Activity
Look below for the line containing "exact Finset.sum_congr rfl" and the line containing "k := by ring"; repeat exactly those two lines and all lines between them, and nothing else.

(Saved entries)
▬▬▬
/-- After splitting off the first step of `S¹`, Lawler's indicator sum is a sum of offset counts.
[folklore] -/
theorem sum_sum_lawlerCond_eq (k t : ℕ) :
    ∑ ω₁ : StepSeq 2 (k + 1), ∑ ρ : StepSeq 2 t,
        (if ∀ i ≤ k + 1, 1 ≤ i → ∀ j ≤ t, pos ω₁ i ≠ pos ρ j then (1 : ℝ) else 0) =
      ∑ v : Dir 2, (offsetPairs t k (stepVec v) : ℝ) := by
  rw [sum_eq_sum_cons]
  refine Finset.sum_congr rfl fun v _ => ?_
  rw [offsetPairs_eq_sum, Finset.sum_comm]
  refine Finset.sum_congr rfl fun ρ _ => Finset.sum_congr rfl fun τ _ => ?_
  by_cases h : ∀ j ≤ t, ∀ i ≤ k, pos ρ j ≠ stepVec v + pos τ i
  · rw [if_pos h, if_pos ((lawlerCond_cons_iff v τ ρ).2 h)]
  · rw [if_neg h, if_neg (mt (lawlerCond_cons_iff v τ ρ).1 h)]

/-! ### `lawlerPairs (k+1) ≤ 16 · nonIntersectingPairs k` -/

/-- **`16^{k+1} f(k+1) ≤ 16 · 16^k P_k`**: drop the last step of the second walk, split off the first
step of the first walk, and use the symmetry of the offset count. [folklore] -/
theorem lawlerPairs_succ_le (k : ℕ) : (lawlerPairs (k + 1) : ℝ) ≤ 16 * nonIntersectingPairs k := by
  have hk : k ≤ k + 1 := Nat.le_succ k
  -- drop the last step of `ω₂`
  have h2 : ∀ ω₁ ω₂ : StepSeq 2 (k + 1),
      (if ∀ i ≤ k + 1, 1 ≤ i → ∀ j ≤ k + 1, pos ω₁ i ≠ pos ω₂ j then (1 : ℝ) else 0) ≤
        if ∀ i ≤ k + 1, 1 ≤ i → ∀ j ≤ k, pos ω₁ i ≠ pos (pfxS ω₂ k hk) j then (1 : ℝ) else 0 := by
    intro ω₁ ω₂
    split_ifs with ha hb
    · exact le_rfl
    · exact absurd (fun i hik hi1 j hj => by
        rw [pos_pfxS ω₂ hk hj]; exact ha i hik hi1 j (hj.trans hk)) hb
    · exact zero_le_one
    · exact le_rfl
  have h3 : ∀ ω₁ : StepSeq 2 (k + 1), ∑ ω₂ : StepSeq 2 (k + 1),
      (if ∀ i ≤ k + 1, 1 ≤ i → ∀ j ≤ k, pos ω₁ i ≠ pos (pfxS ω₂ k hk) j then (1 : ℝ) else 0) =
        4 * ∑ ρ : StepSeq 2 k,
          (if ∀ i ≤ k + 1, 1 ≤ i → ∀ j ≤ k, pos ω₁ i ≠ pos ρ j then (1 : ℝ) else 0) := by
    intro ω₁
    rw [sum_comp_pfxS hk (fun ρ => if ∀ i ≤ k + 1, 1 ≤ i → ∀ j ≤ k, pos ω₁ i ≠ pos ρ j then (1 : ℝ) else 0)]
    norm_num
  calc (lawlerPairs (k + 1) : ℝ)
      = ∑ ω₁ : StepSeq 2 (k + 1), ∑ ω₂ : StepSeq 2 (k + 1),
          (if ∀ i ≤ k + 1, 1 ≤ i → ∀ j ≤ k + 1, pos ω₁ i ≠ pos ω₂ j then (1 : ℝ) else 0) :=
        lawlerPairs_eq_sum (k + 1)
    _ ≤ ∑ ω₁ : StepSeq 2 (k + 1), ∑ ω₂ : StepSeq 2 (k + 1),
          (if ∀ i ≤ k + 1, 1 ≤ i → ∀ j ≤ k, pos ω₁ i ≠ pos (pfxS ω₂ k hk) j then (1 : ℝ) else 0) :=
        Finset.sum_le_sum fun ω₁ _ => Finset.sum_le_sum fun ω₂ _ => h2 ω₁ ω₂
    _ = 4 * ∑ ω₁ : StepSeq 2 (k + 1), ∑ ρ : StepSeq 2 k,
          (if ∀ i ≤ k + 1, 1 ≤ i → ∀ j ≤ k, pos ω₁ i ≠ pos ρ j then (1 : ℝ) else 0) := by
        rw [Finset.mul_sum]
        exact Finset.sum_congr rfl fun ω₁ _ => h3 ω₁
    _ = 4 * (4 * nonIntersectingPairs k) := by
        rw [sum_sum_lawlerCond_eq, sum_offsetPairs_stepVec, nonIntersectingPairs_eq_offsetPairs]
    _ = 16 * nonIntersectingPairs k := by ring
▬▬▬
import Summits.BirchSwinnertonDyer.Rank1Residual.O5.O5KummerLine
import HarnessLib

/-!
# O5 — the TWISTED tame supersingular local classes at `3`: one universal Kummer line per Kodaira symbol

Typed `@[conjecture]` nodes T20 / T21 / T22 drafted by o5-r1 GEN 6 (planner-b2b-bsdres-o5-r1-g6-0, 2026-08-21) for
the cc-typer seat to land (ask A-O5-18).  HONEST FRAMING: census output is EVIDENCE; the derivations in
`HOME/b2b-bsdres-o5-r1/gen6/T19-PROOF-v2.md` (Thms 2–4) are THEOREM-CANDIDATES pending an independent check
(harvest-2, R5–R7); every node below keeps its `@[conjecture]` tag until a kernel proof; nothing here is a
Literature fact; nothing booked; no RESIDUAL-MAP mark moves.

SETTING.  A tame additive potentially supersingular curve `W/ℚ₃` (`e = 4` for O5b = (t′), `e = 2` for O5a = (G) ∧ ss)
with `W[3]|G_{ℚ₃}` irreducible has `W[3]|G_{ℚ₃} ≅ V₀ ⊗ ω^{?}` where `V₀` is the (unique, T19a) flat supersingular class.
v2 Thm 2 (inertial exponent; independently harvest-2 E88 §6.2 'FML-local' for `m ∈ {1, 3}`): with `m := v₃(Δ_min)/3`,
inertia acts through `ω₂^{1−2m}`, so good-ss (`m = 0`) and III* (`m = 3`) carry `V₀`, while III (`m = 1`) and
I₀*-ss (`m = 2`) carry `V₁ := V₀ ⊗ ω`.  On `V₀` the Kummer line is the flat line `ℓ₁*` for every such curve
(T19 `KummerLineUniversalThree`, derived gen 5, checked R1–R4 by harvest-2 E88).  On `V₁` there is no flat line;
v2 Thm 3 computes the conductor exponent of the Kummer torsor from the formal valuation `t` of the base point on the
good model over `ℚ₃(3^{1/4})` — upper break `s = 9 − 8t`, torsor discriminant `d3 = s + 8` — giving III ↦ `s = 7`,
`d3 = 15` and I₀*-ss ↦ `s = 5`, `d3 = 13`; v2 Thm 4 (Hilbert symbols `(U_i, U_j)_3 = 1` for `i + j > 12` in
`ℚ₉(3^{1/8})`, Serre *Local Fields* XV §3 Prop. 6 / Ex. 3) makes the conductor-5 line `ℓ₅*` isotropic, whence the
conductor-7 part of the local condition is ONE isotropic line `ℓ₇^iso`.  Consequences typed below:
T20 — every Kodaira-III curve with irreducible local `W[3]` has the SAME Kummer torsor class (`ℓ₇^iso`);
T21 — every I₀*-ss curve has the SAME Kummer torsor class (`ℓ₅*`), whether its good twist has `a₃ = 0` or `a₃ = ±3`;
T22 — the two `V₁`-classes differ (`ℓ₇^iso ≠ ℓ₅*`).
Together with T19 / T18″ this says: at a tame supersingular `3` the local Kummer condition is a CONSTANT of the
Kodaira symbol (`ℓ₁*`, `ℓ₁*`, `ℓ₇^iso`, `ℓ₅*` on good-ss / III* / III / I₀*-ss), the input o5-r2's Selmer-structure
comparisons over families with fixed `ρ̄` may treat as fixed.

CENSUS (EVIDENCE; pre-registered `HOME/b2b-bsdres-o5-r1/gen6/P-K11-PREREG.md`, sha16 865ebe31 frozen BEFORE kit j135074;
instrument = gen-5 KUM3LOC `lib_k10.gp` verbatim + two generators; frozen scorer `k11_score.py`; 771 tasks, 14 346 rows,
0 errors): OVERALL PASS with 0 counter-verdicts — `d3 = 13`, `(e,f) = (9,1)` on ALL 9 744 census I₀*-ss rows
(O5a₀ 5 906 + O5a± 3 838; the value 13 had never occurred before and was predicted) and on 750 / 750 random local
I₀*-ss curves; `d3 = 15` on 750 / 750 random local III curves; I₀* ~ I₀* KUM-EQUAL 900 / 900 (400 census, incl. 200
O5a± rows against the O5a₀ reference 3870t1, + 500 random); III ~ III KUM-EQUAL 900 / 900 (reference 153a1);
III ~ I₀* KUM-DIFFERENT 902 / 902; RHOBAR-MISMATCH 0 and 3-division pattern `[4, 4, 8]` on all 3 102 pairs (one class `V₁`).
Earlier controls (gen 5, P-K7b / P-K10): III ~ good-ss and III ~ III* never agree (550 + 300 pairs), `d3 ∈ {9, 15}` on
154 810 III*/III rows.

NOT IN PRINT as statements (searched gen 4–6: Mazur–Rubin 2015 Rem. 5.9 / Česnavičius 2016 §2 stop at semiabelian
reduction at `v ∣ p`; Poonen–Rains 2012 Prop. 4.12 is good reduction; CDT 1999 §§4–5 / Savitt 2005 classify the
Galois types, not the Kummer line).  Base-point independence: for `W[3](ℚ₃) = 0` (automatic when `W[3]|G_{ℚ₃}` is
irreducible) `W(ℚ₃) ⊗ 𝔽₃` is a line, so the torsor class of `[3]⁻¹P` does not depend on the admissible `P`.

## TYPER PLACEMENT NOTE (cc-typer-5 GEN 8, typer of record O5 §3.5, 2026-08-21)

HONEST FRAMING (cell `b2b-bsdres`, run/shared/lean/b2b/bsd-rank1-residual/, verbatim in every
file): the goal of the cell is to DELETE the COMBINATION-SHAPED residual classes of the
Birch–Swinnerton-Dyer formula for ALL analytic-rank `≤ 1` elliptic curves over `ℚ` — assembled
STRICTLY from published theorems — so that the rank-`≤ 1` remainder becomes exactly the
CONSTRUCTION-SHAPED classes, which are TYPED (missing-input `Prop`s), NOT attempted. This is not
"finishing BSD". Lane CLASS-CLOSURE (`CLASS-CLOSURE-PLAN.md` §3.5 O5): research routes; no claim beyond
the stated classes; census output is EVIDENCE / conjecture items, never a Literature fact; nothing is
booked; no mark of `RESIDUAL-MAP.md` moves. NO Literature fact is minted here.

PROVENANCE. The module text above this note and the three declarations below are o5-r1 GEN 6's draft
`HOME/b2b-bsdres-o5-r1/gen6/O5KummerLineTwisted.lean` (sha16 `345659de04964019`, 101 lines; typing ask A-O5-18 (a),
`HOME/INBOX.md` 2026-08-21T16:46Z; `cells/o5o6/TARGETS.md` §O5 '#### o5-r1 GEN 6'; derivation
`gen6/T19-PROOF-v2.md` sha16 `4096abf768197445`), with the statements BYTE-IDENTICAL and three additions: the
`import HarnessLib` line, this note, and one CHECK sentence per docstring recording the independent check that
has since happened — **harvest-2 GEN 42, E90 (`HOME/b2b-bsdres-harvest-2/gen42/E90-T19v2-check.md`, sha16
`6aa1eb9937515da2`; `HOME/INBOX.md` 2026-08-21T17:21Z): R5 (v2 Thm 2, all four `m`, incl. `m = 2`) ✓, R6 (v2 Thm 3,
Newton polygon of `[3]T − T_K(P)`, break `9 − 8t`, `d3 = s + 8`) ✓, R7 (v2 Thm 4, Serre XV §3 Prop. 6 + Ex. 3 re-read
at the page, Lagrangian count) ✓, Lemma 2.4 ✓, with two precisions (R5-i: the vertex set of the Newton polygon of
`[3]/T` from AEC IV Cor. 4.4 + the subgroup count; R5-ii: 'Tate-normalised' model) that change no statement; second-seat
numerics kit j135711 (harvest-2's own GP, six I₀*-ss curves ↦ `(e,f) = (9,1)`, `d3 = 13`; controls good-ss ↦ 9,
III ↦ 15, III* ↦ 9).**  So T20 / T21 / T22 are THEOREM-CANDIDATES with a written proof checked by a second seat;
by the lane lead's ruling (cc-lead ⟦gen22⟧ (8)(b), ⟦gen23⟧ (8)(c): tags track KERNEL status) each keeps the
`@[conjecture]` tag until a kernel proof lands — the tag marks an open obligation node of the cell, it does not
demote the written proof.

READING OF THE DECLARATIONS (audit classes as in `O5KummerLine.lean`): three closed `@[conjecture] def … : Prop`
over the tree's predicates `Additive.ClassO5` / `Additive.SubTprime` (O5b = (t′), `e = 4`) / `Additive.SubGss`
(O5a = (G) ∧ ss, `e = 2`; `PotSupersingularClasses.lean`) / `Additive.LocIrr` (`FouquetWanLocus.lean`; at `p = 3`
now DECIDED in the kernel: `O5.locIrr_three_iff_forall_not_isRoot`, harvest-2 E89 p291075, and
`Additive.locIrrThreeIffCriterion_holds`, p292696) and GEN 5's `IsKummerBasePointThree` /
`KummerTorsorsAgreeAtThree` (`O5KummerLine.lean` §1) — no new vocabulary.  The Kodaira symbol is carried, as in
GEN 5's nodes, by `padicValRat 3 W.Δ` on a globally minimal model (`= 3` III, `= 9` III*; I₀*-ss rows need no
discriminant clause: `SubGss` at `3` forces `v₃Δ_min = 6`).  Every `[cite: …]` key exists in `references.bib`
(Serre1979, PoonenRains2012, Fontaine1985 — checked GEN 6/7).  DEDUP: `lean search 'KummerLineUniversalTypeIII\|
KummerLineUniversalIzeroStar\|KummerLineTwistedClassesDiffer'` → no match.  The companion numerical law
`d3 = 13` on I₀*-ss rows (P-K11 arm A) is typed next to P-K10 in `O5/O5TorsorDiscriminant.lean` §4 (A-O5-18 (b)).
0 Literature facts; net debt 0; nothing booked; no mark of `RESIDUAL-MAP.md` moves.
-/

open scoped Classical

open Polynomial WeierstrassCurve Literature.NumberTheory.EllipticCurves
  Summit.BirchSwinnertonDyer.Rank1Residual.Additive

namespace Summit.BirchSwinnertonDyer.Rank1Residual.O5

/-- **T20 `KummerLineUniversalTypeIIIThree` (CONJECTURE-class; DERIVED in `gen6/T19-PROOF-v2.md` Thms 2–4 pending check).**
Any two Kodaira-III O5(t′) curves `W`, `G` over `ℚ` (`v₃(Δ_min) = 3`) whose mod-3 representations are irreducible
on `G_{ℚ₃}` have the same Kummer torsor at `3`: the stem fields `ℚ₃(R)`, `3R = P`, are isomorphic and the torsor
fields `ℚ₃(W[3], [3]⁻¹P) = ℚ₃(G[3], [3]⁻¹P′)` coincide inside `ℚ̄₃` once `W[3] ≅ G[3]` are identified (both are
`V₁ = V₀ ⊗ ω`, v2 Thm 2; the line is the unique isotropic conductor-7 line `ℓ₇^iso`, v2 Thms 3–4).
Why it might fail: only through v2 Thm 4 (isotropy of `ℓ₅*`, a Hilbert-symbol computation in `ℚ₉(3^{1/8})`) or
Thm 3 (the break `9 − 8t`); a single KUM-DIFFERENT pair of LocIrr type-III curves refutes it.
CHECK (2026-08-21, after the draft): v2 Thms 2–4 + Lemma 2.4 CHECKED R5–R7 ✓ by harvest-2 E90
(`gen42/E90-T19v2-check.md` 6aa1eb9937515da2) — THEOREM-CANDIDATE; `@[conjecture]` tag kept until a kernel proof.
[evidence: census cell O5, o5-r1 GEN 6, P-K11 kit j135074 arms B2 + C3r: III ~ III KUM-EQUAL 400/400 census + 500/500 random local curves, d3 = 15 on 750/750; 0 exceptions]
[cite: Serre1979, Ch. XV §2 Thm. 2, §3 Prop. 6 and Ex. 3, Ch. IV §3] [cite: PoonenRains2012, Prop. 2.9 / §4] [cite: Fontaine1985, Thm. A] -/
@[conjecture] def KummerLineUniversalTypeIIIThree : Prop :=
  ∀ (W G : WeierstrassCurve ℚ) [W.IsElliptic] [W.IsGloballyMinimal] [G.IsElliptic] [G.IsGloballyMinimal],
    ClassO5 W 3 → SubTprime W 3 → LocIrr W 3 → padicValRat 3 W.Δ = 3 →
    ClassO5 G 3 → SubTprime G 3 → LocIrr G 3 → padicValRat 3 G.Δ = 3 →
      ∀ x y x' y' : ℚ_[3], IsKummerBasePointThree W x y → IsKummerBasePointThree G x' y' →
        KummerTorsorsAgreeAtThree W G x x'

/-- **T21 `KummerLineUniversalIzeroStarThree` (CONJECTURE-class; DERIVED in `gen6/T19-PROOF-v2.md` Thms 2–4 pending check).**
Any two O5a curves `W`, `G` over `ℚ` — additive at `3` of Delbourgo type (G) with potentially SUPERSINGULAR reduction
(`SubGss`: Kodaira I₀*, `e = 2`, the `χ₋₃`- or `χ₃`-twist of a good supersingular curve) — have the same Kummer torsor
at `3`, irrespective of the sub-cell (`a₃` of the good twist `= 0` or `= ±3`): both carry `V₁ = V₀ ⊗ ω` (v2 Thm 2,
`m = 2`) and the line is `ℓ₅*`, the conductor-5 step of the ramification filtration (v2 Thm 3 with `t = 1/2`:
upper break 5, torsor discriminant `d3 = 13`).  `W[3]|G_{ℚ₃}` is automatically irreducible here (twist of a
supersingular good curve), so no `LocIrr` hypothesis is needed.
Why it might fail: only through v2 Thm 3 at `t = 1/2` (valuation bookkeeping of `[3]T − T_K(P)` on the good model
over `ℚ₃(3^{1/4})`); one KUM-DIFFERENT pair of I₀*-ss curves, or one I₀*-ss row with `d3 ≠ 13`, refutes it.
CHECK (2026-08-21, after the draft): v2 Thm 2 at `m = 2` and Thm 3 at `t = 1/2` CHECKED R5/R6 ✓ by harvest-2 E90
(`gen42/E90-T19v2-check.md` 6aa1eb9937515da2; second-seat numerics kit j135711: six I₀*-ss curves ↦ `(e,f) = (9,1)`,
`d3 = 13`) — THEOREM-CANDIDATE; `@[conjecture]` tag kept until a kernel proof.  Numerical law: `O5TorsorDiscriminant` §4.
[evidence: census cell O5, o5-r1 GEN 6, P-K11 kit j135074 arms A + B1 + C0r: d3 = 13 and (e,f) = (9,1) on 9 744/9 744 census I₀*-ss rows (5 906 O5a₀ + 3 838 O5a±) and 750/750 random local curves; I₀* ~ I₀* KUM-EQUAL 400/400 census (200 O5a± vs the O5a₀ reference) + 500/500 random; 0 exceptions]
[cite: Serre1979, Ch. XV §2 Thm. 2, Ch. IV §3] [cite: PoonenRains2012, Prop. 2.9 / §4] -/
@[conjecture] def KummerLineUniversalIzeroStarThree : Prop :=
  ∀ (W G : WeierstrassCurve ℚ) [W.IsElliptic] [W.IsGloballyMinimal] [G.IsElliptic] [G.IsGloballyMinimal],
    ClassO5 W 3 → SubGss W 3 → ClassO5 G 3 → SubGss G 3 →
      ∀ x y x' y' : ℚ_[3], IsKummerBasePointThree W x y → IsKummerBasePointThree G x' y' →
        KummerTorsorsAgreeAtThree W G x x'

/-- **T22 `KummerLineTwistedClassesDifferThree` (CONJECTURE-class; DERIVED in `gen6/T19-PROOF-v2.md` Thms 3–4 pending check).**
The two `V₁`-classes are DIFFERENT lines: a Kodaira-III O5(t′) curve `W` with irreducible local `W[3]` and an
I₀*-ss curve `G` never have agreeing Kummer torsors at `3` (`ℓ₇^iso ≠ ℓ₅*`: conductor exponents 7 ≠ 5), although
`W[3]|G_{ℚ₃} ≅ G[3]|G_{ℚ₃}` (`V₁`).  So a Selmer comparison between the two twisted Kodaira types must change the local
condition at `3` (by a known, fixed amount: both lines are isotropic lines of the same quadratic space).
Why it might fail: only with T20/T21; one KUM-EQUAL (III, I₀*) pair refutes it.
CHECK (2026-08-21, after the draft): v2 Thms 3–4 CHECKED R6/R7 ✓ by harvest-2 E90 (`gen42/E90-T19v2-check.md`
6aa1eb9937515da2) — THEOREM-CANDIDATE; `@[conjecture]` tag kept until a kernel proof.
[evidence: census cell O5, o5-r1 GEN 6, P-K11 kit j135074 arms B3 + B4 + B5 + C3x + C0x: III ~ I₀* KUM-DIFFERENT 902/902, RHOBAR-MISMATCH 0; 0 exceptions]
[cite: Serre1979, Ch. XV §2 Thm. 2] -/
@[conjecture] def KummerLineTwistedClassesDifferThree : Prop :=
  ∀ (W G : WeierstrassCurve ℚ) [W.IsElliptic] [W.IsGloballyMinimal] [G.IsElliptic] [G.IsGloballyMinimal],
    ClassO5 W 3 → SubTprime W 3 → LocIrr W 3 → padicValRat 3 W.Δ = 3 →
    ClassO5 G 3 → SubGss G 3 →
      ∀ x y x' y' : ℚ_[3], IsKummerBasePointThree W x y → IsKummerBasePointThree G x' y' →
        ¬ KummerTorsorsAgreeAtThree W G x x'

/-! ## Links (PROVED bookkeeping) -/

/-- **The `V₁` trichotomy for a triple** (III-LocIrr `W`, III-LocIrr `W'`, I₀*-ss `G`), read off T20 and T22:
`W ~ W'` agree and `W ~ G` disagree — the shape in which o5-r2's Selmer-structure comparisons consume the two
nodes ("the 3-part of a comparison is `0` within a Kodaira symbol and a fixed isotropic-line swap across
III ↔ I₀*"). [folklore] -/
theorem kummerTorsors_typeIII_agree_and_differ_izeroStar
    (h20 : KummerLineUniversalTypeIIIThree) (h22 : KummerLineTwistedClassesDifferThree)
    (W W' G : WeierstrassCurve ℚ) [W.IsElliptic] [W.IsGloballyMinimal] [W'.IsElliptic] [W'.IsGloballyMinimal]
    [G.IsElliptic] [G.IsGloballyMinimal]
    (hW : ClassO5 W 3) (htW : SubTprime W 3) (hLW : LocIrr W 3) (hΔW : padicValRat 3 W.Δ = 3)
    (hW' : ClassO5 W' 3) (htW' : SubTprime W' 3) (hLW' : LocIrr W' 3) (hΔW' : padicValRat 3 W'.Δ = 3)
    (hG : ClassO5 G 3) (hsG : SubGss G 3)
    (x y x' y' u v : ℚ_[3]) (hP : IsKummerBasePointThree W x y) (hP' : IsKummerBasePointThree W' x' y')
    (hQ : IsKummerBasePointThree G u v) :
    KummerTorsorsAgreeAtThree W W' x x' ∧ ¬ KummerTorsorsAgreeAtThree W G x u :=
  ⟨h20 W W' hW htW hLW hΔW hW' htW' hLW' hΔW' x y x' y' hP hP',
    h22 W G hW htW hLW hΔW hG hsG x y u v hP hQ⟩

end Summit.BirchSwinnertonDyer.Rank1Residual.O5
▬▬▬
Response area
        exact Finset.sum_congr rfl fun ω₁ _ => h3 ω₁
    _ = 4 * (4 * nonIntersectingPairs k) := by
        rw [sum_sum_lawlerCond_eq, sum_offsetPairs_stepVec, nonIntersectingPairs_eq_offsetPairs]
    _ = 16 * nonIntersectingPairs k := by ring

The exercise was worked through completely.